Up until the day their son lost his hearing, this couple had done something that they had seen in one of our videos. The video showed Cindy and I singing that simple little blessing song we had made up for Kari and Laura when they were little to wake them up in the morning. We would hug them as we sang:

Good morning, good morning, how are you today?

The Lord bless you and keep you throughout the day.

We love you, we love you, we love you, Kari (or Laura).

Aaron’s mom and dad had thought our song was cute and adopted it as a way to bless their son in the mornings. Ever since he was tiny, they had been singing, “We love you, we love you, we love you, Aaron.”

But now Aaron couldn’t hear that good-morning song or blessing.
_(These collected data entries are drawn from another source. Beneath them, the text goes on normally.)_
import Mathlib
import Summits.CriticalPhenomena.PercolationContinuityZ3.Theorems.PercNearOneGluingNoHeavyLowerTailKnQuestion8AntitheticTowerBounds

/-!
# The source tower calculus, IV: the `T`-side bound and HUB_k, BASE_k for every level

Support file (seat `prim-ineq-gen-7` gen 31; helper for `stmt-CriticalPhenomena-4575`).  No `sorry`.
Memo: run/shared/lean/prim/prim-ineq-gen-7/FINDING-TOWER-g31.md §4d, PROOF-TOWER-g31.md §5.  `V_bound`: the hub-top side
`zT·prod(T) + T4(B∨AL;T;D1) ≥ −1` with equality only in the characterized case; `hub`: THE 1-SLICE LEMMA OF THE HUB STEP AT EVERY TOWER
LEVEL (HUB_k, all `k`); `base`: the empty-forest invariant (BASE_k, all `k`).  With the formal ⋈-step and the hub identity of the memo
(pencil, numerically anchored to depth 3) these give L-PURE for every rooted tree of root degree 1.

* `AntitheticTower.V_bound`, `AntitheticTower.hub` (HUB_k ∀k), `AntitheticTower.base` (BASE_k ∀k).
-/

namespace Summit.CriticalPhenomena.PercolationContinuityZ3.Theorems

namespace AntitheticTower

/-- `V ≥ −1`, and `V = −1` only in the characterized case (routes/forced vector `X`, memberships `Tm`). -/
theorem V_bound (k : ℕ) (X Tm : Q4) (zT : Bool) (D : Cfg4 k)
    (hXT : Q4.sub X Tm = true) (hf : alls k D (fun v => Q4.sub X v.s) = true)
    (hLT : Q4.sub (lamU4 k D) Tm = true) (hLs : alls k D (fun v => Q4.sub (lamU4 k D) v.s) = true) :
    -1 ≤ (if zT then prod4 Tm else 0) + T4 k X Tm zT D ∧
    ((if zT then prod4 Tm else 0) + T4 k X Tm zT D = -1 → charV X Tm = true) := by
  set L := lamU4 k D with hLdef
  have hl : alls k D (fun v => Q4.sub v.l L) = true := alls_sub_lamU4 k D L (Q4.sub_refl _)
  -- Boolean facts about prod
  have prod_ge : ∀ Tm : Q4, -1 ≤ prod4 Tm := by
    intro Tm; rcases Tm with ⟨t1, t2, t3, t4⟩; cases t1 <;> cases t2 <;> cases t3 <;> cases t4 <;> decide
  have prod_le : ∀ Tm : Q4, prod4 Tm ≤ 1 := by
    intro Tm; rcases Tm with ⟨t1, t2, t3, t4⟩; cases t1 <;> cases t2 <;> cases t3 <;> cases t4 <;> decide
  have prod_both : ∀ Tm : Q4, touch true Tm = true → touch false Tm = true → 0 ≤ prod4 Tm := by
    intro Tm; rcases Tm with ⟨t1, t2, t3, t4⟩; cases t1 <;> cases t2 <;> cases t3 <;> cases t4 <;> decide
  by_cases hdead : touch true L = true ∧ touch false L = true
  · have hT1 := touch_mono true L Tm hLT hdead.1; have hT2 := touch_mono false L Tm hLT hdead.2
    have hn : alls k D nocert = true :=
      alls_mono (fun v hv => by
        simp only [nocert, Bool.and_eq_true]; exact ⟨touch_mono true L v.s hv hdead.1, touch_mono false L v.s hv hdead.2⟩) k D hLs
    rw [T4_dead k X Tm zT D hT1 hT2 hn]
    have := prod_both Tm hT1 hT2
    cases zT
    · simp
    · simp; omega
  by_cases hzero : L = Q4.zero
  · have hp : alls k D plain = true := alls_plain_of_lamU4 k D (by rw [← hLdef, hzero])
    rw [T4_plain k X Tm zT D hp]
    have hc := csum_nonneg k X D
    have h2 := bi_nonneg (zT && cert4 X Tm)
    have key : ∀ (X Tm : Q4), Q4.sub X Tm = true → prod4 Tm = -1 → cert4 X Tm = false → charV X Tm = true := by
      intro X Tm
      rcases X with ⟨x1, x2, x3, x4⟩; rcases Tm with ⟨t1, t2, t3, t4⟩
      cases x1 <;> cases x2 <;> cases x3 <;> cases x4 <;> cases t1 <;> cases t2 <;> cases t3 <;> cases t4 <;> decide
    cases zT with
    | false => simp only [Bool.false_eq_true, ite_false, Bool.false_and, bi_false]; omega
    | true =>
        simp only [ite_true, Bool.true_and]
        have hpg := prod_ge Tm
        have hb0 := bi_nonneg (cert4 X Tm)
        refine ⟨by omega, fun he => ?_⟩
        have hpr : prod4 Tm = -1 := by omega
        have hce : cert4 X Tm = false := by
          by_contra hc'; have h1 : cert4 X Tm = true := by simpa using hc'
          rw [h1] at he; simp only [bi_true] at he; omega
        exact key X Tm hXT hpr hce
  · have ht : ∃ t : Bool, inside t L = true := by
      rcases L with ⟨l1, l2, l3, l4⟩
      simp only [touch] at hdead
      refine (?_ : ∃ t : Bool, inside t ⟨l1, l2, l3, l4⟩ = true)
      revert hdead; cases l1 <;> cases l2 <;> cases l3 <;> cases l4 <;> decide
    obtain ⟨t, htL⟩ := ht
    have hLt : touch t L = true := touch_of_inside t L htL hzero
    have hTt : touch t Tm = true := touch_mono t L Tm hLT hLt
    have hw : alls k D (worldOK t) = true := by
      have := alls_and k D hLs hl
      exact alls_mono (fun v hv => by
        simp only [Bool.and_eq_true] at hv
        simp only [worldOK, Bool.and_eq_true]
        exact ⟨touch_mono t L v.s hv.1 hLt, inside_anti t v.l L hv.2 htL⟩) k D this
    rw [T4_world t k X Tm zT D hTt hw]
    have hfullT : full (pr t L) = true → full (pr t Tm) = true := full_pr_mono t L Tm hLT
    have hge := T_ge_neg_one k (pr t X) (opn t Tm) zT (prD t k D)
    -- openness of X via closedness
    have hopenX : T k (pr t X) (opn t Tm) zT (prD t k D) = -1 → opn t X = true := by
      intro he
      by_contra hc
      have hX : opn t X = false := by simpa using hc
      have hcl := closedM_prD t X hX k D hf
      have hTc : opn t Tm = false := by
        by_contra hu; have hu' : opn t Tm = true := by simpa using hu
        have := opn_anti t X Tm hXT hu'; rw [hX] at this; exact Bool.false_ne_true this
      rw [hTc] at he
      have := T_closed k (pr t X) zT (prD t k D) hcl; omega
    -- Boolean facts relating prod, touch, open, exact rho
    have prod_neg_open : ∀ (t : Bool) (Tm : Q4), prod4 Tm = -1 → touch t Tm = true → opn t Tm = true ∧ full (pr t Tm) = true ∧
        ∀ X : Q4, Q4.sub X Tm = true → opn t X = true := by
      intro t Tm
      rcases Tm with ⟨t1, t2, t3, t4⟩
      cases t <;> cases t1 <;> cases t2 <;> cases t3 <;> cases t4 <;> simp [prod4, bi, touch, opn, pr, full] <;>
        (intro X; rcases X with ⟨x1, x2, x3, x4⟩; cases x1 <;> cases x2 <;> cases x3 <;> cases x4 <;> decide)
    have prod_closed : ∀ (t : Bool) (Tm : Q4), touch t Tm = true → opn t Tm = false → 0 ≤ prod4 Tm := by
      intro t Tm
      rcases Tm with ⟨t1, t2, t3, t4⟩
      cases t <;> cases t1 <;> cases t2 <;> cases t3 <;> cases t4 <;> decide
    cases zT with
    | false =>
        simp only [Bool.false_eq_true, ite_false, zero_add]
        refine ⟨hge, fun he => ?_⟩
        obtain ⟨hnf, hlam⟩ := T_eq_neg_one k (pr t X) (opn t Tm) false (prD t k D) he
        rw [lamU_prD] at hlam
        have hfT := hfullT hlam
        have hoX := hopenX he
        simp only [charV]; cases t <;> simp_all
    | true =>
        simp only [ite_true]
        by_cases hoT : opn t Tm = true
        · rw [hoT] at hge ⊢
          have h0 := T_open_charged_nonneg k (pr t X) (prD t k D)
          have hpg := prod_ge Tm
          refine ⟨by omega, fun he => ?_⟩
          have hpr : prod4 Tm = -1 := by omega
          have hτ : T k (pr t X) true true (prD t k D) = 0 := by omega
          obtain ⟨_, hfT, hoall⟩ := prod_neg_open t Tm hpr hTt
          have hnf : full (pr t X) = false := by
            by_contra hc; have hc' : full (pr t X) = true := by simpa using hc
            have := T_full_pos k (pr t X) (prD t k D) hc'; omega
          have hoX := hoall X hXT
          simp only [charV]; cases t <;> simp_all
        · have hoT' : opn t Tm = false := by simpa using hoT
          rw [hoT'] at hge ⊢
          have hp0 := prod_closed t Tm hTt hoT'
          refine ⟨by omega, fun he => ?_⟩
          have hτ : T k (pr t X) false true (prD t k D) = -1 := by have := prod_le Tm; omega
          obtain ⟨hnf, hlam⟩ := T_eq_neg_one k (pr t X) false true (prD t k D) hτ
          rw [lamU_prD] at hlam
          have hfT := hfullT hlam
          have hoX : opn t X = true := by
            by_contra hc
            have hX : opn t X = false := by simpa using hc
            have hcl := closedM_prD t X hX k D hf
            have := T_closed k (pr t X) true (prD t k D) hcl; omega
          simp only [charV]; cases t <;> simp_all

/-! ### HUB_k and BASE_k for every k -/

/-- `q(B) = prod(B) + cert(T,B) ≥ 0` for `B ⊆ T`. -/
theorem qB_nonneg (B T : Q4) (h : Q4.sub B T = true) : 0 ≤ prod4 B + bi (cert4 T B) := by
  rcases B with ⟨b1, b2, b3, b4⟩; rcases T with ⟨t1, t2, t3, t4⟩; revert h
  cases b1 <;> cases b2 <;> cases b3 <;> cases b4 <;> cases t1 <;> cases t2 <;> cases t3 <;> cases t4 <;> decide

/-- Unpacking `charW`. -/
theorem charW_cases (B AL : Q4) (h : charW B AL = true) :
    ∃ t : Bool, full (pr t AL) = true ∧ full (pr t B) = false ∧ opn t (Q4.sup B AL) = true := by
  simp only [charW, Bool.or_eq_true, Bool.and_eq_true, Bool.not_eq_true'] at h
  rcases h with ⟨⟨h1, h2⟩, h3⟩ | ⟨⟨h1, h2⟩, h3⟩
  · exact ⟨true, h1, h2, h3⟩
  · exact ⟨false, h1, h2, h3⟩

/-- Unpacking `charV`. -/
theorem charV_cases (X T : Q4) (h : charV X T = true) :
    ∃ t : Bool, full (pr t T) = true ∧ full (pr t X) = false ∧ opn t X = true := by
  simp only [charV, Bool.or_eq_true, Bool.and_eq_true, Bool.not_eq_true'] at h
  rcases h with ⟨⟨h1, h2⟩, h3⟩ | ⟨⟨h1, h2⟩, h3⟩
  · exact ⟨true, h1, h2, h3⟩
  · exact ⟨false, h1, h2, h3⟩

/-- A τ-side loss is paid by the hub bottom: `charW → q(B) ≥ 1`. -/
theorem qB_of_charW (B AL T : Q4) (hA : Q4.sub AL T = true) (hc : charW B AL = true) :
    1 ≤ prod4 B + bi (cert4 T B) := by
  obtain ⟨t, hfA, hnB, hoX⟩ := charW_cases B AL hc
  have hoB : opn t B = true := opn_anti t B _ (Q4.sub_sup_left B AL) hoX
  have hfT : full (pr t T) = true := full_pr_mono t AL T hA hfA
  have hcert : cert4 T B = true := cert4_intro t T B hfT hoB
  have hp := prod_nonneg_of_open t B hoB hnB
  rw [hcert]; simp only [bi_true]; omega

/-- A T-side loss is paid by the hub bottom: `charV (B ∨ AL) T → q(B) ≥ 1`. -/
theorem qB_of_charV (B AL T : Q4) (hc : charV (Q4.sup B AL) T = true) : 1 ≤ prod4 B + bi (cert4 T B) := by
  obtain ⟨t, hfT, hnX, hoX⟩ := charV_cases _ T hc
  have hoB : opn t B = true := opn_anti t B _ (Q4.sub_sup_left B AL) hoX
  have hnB : full (pr t B) = false := by
    by_contra h; have h' : full (pr t B) = true := by simpa using h
    have := full_pr_sup_left t B AL h'; rw [hnX] at this; exact Bool.false_ne_true this
  have hcert : cert4 T B = true := cert4_intro t T B hfT hoB
  have hp := prod_nonneg_of_open t B hoB hnB
  rw [hcert]; simp only [bi_true]; omega

/-- The two losses exclude each other. -/
theorem charW_charV_excl (B AL T : Q4) (hW : charW B AL = true) (hV : charV (Q4.sup B AL) T = true) : False := by
  obtain ⟨t1, hfA, _, hoX1⟩ := charW_cases B AL hW
  obtain ⟨t2, _, hnX, hoX2⟩ := charV_cases _ T hV
  by_cases ht : t1 = t2
  · subst ht
    have := full_pr_sup_right t1 B AL hfA; rw [hnX] at this; exact Bool.false_ne_true this
  · have hne : t2 = !t1 := by cases t1 <;> cases t2 <;> simp_all
    have := not_opn_other t1 AL (Q4.sup B AL) hfA (Q4.sub_sup_right B AL)
    rw [← hne, hoX2] at this; exact Bool.noConfusion this

/-- THEOREM HUB_k (all `k`): the 1-slice lemma of the hub step at every tower level.  Level bits `B, T, U, AL` (hub bottom,
hub top, `F′`-top memberships, `α`-routes), charges `zT, zU` (`zB = 1`), configurations `D1` at `T_y` (routes `B ∨ AL`) and `D2`
at `τ_y` (routes `B`, instance routes `AL`); hypotheses: `B, AL ⊆ T ∩ U`, forced memberships `⊇ B ∨ AL`, and the W-rule (every
membership of the level contains the union `Λ` of all own routes). -/
theorem hub (k : ℕ) (B T U AL : Q4) (zT zU : Bool) (D1 D2 : Cfg4 k)
    (hBT : Q4.sub (Q4.sup B AL) T = true) (hBU : Q4.sub (Q4.sup B AL) U = true)
    (hf1 : alls k D1 (fun v => Q4.sub (Q4.sup B AL) v.s) = true) (hf2 : alls k D2 (fun v => Q4.sub (Q4.sup B AL) v.s) = true)
    (hLT : Q4.sub (Q4.sup (lamU4 k D1) (lamU4 k D2)) T = true) (hLU : Q4.sub (Q4.sup (lamU4 k D1) (lamU4 k D2)) U = true)
    (hL1 : alls k D1 (fun v => Q4.sub (Q4.sup (lamU4 k D1) (lamU4 k D2)) v.s) = true)
    (hL2 : alls k D2 (fun v => Q4.sub (Q4.sup (lamU4 k D1) (lamU4 k D2)) v.s) = true) :
    0 ≤ prod4 B + bi (cert4 T B) + (if zT then prod4 T else 0)
        + T4 k (Q4.sup B AL) T zT D1 + T4 k B U zU D2 - m4 k AL U zU D2 := by
  -- restrict the W-rule to each configuration's own Λ
  have s1 := Q4.sub_sup_left (lamU4 k D1) (lamU4 k D2)
  have s2 := Q4.sub_sup_right (lamU4 k D1) (lamU4 k D2)
  have hB_T : Q4.sub B T = true := Q4.sub_trans _ _ _ (Q4.sub_sup_left B AL) hBT
  have hA_T : Q4.sub AL T = true := Q4.sub_trans _ _ _ (Q4.sub_sup_right B AL) hBT
  have hV := V_bound k (Q4.sup B AL) T zT D1 hBT hf1 (Q4.sub_trans _ _ _ s1 hLT)
    (alls_mono (fun v hv => Q4.sub_trans _ _ _ s1 hv) k D1 hL1)
  have hW := W_bound k B AL U zU D2 hBU hf2 (Q4.sub_trans _ _ _ s2 hLU)
    (alls_mono (fun v hv => Q4.sub_trans _ _ _ s2 hv) k D2 hL2)
  have hq := qB_nonneg B T hB_T
  obtain ⟨hV1, hV2⟩ := hV; obtain ⟨hW1, hW2⟩ := hW
  set V := (if zT then prod4 T else 0) + T4 k (Q4.sup B AL) T zT D1 with hVdef
  set W := T4 k B U zU D2 - m4 k AL U zU D2 with hWdef
  rcases (show V = -1 ∨ 0 ≤ V by omega) with hv | hv <;> rcases (show W = -1 ∨ 0 ≤ W by omega) with hw | hw
  · exact (charW_charV_excl B AL T (hW2 hw) (hV2 hv)).elim
  · have := qB_of_charV B AL T (hV2 hv); omega
  · have := qB_of_charW B AL T hA_T (hW2 hw); omega
  · omega

/-- THEOREM BASE_k (all `k`): the tower invariant for the empty forest (`P = {b < t}`): memberships `b ⊆ t`, charge of the top
`zt` (`zb = 1`), routes and forced vector `b`, W-rule w.r.t. `t`. -/
theorem base (k : ℕ) (b t : Q4) (zt : Bool) (D : Cfg4 k)
    (hbt : Q4.sub b t = true) (hf : alls k D (fun v => Q4.sub b v.s) = true)
    (hLT : Q4.sub (lamU4 k D) t = true) (hLs : alls k D (fun v => Q4.sub (lamU4 k D) v.s) = true) :
    0 ≤ prod4 b + bi (cert4 t b) + (if zt then prod4 t else 0) + T4 k b t zt D := by
  have hV := V_bound k b t zt D hbt hf hLT hLs
  have hq := qB_nonneg b t hbt
  have key : charV b t = true → 1 ≤ prod4 b + bi (cert4 t b) := by
    have := qB_of_charV b Q4.zero t
    rw [Q4.sup_zero] at this; exact this
  obtain ⟨h1, h2⟩ := hV
  rcases (show (if zt then prod4 t else 0) + T4 k b t zt D = -1 ∨ 0 ≤ (if zt then prod4 t else 0) + T4 k b t zt D by omega) with h | h
  · have := key (h2 h); omega
  · omega


end AntitheticTower

end Summit.CriticalPhenomena.PercolationContinuityZ3.Theorems
set_option maxHeartbeats 800000 in
include hSuc hinj hSO hdom hres in
/-- `exists_frameStepTracked_of_valuation_eq_one`, with the new generators confined to a
subfield `F ⊇ S ∪ t`. [cite: CossartPiltant2008, Prop. 8.1 (1) and proof (HAL pp. 22–23)] -/
theorem exists_frameStepTracked_of_valuation_eq_one_subset {d : ℕ} (hSdim : ringKrullDim S = d)
    (R₀ : Subring E) (hSR₀ : ∀ s : S, algebraMap S E s ∈ R₀) (f : E) (hfR₀ : f ∈ R₀)
    (F : Subfield E) (hSF : ∀ s : S, algebraMap S E s ∈ F)
    (t : Set E) (ht : t.Finite) (htF : t ⊆ F) (hTR : ∀ y ∈ t, ∃ n : ℕ, f ^ n * y ∈ R₀)
    (hTO : (Algebra.adjoin S t).toSubring ≤ O.toSubring)
    (hreg : IsRegularLocalRing (locAtCentre (Algebra.adjoin S t).toSubring O))
    (x : Fin d → locAtCentre (Algebra.adjoin S t).toSubring O)
    (hx : haveI := isLocalRing_locAtCentre hTO
      Ideal.span (Set.range x) = maximalIdeal _)
    (a b : Fin d) (hab : a ≠ b) (h1 : O.valuation ((x b : E) / (x a : E)) = 1)
    (hzf : (x b : E) / (x a : E) * f ∈ locAtCentre (Algebra.adjoin S t).toSubring O) :
    ∃ (t₁ : Set E), t ⊆ t₁ ∧ t₁.Finite ∧ t₁ ⊆ F ∧ (∀ y ∈ t₁, ∃ n : ℕ, f ^ n * y ∈ R₀) ∧
      ∃ (hT₁O : (Algebra.adjoin S t₁).toSubring ≤ O.toSubring),
        IsRegularLocalRing (locAtCentre (Algebra.adjoin S t₁).toSubring O) ∧
        (x b : E) / (x a : E) ∈ locAtCentre (Algebra.adjoin S t₁).toSubring O ∧
        ∃ x' : Fin d → locAtCentre (Algebra.adjoin S t₁).toSubring O,
          (∀ c, c ≠ b → (x' c : E) = (x c : E)) ∧
          (haveI := isLocalRing_locAtCentre hT₁O
           Ideal.span (Set.range x') = maximalIdeal _) ∧
          ∀ α : Fin d → ℕ, (∏ c, (x c : E) ^ α c) =
            ((x b : E) / (x a : E)) ^ α b *
              ∏ c, (x' c : E) ^ Function.update (Function.update α a (α a + α b)) b 0 c := by
  classical
  set z : E := (x b : E) / (x a : E) with hzdef
  obtain ⟨hT₁O, hreg₁, -, x', hx'c, hspan, hmono⟩ :=
    exists_frameStep_of_valuation_eq_one hSuc hinj O hSO hdom hres hSdim t ht hTO hreg x hx a b
      hab h1
  obtain ⟨y, hy, s, hs, hvs, hzs⟩ := hzf
  have hzO : z ∈ O := (O.valuation_le_one_iff _).mp h1.le
  have hs0 : s ≠ 0 := ne_zero_of_valuation_eq_one hvs
  have hfzs : f * (z * s) = y := by
    have : z * f = y / s := hzs
    rw [← mul_assoc, mul_comm f z, this, div_mul_cancel₀ _ hs0]
  have hEq := locAtCentre_adjoin_insert_mul_eq' O t z s hs hvs
  have hT₂O : (Algebra.adjoin S (insert (z * s) t)).toSubring ≤ O.toSubring := by
    refine model_toSubring_le_valuationSubring O hSO (fun w hw => ?_)
    rcases hw with rfl | hw
    · exact O.mul_mem _ _ hzO (hTO hs)
    · exact hTO (Algebra.subset_adjoin hw)
  obtain ⟨x'', hx''E, hspan''⟩ := transport_rsop O hT₁O hT₂O hEq.symm x' hspan
  have hzmem : z ∈ locAtCentre (Algebra.adjoin S (insert (z * s) t)).toSubring O := by
    rw [hEq]
    exact le_locAtCentre _ _ (Algebra.subset_adjoin (Set.mem_insert _ _))
  have hRF := locAtCentre_adjoin_le_subfield O t F hSF htF
  have hzsF : z * s ∈ F :=
    F.mul_mem (F.div_mem (hRF (x b).2) (hRF (x a).2)) (hRF (le_locAtCentre _ _ hs))
  refine ⟨insert (z * s) t, Set.subset_insert _ _, ht.insert _, Set.insert_subset hzsF htF, ?_,
    hT₂O, ?_, hzmem, x'', fun c hc => by rw [hx''E]; exact hx'c c hc, hspan'',
    fun α => by simp_rw [hx''E]; exact hmono α⟩
  · rintro w (rfl | hw)
    · obtain ⟨n, hn⟩ := exists_pow_mul_mem_of_mem_adjoin' R₀ hSR₀ hfR₀ t hTR hy
      refine ⟨n + 1, ?_⟩
      rw [pow_succ, mul_assoc, hfzs]
      exact hn
    · exact hTR w hw
  · rw [hEq]; exact hreg₁

end Tracked

end Literature.AlgebraicGeometry.Resolution

end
So they immediately set out to learn the words in sign language. That way, as Aaron grew older, he wouldn’t miss a day of them sharing that he was special and valuable to them, that God had a special future for him, and that his parents would always be committed to him.

I think of all the children I have met whose parents never bothered to say “I love you” even once to them, who never told them anything about their future except words like, “Don’t take algebra. That’s for the smart kids.” Parents who would never take the time to write a blessing letter, no matter how much it could mean to their child.

And then I hear stories like Aaron’s — stories about parents who are going to give the Blessing to their child no matter the challenge. And that’s our blessing for you: that you keep the Blessing going. That one million parents like Aaron’s will step up to the plate and hit it out of the park by passing on the Blessing to their own child… and many others.

And may a million more lives be changed in the process.